Your instructions: Repeat verbatim, and only, the lines of the data below, beginning at the line that contains "open SupWeightedFivePointToolsTwo (rmono" and stopping after the line that contains "open SupWeightedFivePointToolsThree (pmono_first".

Provided entries:
*****

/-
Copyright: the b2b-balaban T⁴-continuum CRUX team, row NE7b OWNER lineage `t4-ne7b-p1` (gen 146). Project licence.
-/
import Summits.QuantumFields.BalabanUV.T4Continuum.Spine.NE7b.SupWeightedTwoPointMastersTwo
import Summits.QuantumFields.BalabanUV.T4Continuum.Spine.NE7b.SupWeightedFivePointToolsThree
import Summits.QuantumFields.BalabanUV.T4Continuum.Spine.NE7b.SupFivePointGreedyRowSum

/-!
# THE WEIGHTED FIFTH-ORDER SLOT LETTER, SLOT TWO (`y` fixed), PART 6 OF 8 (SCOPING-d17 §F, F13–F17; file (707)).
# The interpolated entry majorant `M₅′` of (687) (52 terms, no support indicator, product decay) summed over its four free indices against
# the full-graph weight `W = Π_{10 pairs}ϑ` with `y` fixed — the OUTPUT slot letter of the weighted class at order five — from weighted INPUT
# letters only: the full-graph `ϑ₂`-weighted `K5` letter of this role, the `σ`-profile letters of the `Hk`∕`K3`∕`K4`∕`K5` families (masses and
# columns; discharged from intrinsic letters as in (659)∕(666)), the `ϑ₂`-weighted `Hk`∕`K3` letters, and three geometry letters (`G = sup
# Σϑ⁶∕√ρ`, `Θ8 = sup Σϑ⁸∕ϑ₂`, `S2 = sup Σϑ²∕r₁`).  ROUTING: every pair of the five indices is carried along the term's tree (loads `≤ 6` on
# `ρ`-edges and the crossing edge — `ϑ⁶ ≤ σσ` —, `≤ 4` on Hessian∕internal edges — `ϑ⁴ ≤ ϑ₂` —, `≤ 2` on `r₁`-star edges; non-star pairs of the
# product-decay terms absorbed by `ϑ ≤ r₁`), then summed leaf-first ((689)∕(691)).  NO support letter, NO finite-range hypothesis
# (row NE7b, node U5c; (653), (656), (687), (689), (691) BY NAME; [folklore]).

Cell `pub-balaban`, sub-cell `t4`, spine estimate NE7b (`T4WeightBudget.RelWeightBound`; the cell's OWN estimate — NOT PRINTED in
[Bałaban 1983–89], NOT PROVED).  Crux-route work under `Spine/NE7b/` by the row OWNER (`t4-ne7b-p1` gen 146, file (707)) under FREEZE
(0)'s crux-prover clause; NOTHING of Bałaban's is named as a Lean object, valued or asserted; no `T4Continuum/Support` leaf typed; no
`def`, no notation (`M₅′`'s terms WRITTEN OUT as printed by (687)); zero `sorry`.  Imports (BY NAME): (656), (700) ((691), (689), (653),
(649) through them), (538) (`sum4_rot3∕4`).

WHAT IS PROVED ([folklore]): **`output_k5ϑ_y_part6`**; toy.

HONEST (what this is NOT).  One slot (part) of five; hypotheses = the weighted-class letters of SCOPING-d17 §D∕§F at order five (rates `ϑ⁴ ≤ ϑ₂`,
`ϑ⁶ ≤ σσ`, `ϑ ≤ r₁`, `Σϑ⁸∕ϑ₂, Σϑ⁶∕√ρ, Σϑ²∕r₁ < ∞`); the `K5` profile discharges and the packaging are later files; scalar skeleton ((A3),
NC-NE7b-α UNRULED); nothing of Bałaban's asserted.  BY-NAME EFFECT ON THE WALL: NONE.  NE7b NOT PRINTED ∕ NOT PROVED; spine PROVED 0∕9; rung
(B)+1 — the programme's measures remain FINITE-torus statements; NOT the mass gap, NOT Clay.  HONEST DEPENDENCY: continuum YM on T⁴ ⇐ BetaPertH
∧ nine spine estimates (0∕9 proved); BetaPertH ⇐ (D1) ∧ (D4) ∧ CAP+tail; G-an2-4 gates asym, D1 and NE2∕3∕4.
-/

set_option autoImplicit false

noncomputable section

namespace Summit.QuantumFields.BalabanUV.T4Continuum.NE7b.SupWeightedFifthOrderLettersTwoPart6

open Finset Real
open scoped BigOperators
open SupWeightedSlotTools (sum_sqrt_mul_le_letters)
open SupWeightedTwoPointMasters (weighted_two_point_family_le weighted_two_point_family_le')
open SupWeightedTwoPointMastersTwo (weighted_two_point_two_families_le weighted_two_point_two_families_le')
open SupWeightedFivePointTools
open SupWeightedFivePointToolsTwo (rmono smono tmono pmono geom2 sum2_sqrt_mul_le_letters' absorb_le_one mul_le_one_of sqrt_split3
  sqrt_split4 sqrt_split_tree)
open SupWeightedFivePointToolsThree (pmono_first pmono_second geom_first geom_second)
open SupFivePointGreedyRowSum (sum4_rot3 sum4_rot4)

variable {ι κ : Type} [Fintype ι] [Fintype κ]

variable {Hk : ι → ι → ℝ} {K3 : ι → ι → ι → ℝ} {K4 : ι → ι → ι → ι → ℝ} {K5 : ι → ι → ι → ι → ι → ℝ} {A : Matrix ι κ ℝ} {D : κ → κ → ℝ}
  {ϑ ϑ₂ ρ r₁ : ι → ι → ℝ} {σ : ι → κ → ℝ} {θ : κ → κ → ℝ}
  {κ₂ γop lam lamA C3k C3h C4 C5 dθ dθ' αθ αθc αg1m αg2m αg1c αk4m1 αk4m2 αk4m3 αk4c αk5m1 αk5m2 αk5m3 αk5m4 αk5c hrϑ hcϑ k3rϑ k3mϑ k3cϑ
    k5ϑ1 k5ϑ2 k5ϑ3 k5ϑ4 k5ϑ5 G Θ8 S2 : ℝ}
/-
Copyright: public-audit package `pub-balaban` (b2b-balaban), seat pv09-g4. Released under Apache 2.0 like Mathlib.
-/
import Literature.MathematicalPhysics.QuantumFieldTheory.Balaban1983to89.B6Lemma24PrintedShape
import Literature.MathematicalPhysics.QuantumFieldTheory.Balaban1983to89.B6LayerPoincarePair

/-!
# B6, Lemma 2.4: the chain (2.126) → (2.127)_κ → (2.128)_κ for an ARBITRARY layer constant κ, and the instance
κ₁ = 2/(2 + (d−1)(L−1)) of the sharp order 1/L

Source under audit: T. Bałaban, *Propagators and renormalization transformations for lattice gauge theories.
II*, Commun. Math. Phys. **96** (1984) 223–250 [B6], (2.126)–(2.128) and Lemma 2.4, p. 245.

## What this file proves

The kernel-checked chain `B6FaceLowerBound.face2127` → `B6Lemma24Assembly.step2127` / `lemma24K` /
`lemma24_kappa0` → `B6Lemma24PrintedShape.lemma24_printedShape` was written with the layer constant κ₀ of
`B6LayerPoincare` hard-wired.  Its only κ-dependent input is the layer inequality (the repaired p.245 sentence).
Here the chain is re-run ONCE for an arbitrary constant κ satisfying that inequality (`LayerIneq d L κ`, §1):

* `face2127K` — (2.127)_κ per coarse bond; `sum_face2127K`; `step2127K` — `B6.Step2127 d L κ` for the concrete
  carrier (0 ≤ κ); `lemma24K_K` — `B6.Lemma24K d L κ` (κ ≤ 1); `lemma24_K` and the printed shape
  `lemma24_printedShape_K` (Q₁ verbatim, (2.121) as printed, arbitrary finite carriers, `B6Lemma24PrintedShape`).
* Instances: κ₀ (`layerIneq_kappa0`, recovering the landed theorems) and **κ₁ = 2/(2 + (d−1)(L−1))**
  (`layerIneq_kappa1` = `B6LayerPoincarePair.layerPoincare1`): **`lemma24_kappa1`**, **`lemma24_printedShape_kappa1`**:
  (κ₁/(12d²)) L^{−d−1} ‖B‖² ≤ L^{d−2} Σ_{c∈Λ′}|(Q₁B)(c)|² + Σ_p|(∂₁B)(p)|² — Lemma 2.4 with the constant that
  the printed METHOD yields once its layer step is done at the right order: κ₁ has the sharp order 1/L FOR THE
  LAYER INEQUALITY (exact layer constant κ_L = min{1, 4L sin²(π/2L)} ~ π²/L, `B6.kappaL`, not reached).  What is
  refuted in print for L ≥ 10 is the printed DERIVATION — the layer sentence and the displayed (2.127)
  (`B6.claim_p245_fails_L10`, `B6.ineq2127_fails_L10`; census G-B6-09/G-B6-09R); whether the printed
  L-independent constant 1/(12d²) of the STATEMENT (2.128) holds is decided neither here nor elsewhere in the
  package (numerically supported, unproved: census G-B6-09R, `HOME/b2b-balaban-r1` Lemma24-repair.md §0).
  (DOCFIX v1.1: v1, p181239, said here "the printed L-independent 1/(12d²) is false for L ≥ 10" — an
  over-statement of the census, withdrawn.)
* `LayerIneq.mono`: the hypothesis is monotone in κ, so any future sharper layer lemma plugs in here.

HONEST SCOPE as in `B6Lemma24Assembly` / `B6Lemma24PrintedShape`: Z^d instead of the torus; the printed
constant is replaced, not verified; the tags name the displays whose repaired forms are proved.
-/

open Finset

*****

Exercise output:
open SupWeightedFivePointToolsTwo (rmono smono tmono pmono geom2 sum2_sqrt_mul_le_letters' absorb_le_one mul_le_one_of sqrt_split3
  sqrt_split4 sqrt_split_tree)
open SupWeightedFivePointToolsThree (pmono_first pmono_second geom_first geom_second)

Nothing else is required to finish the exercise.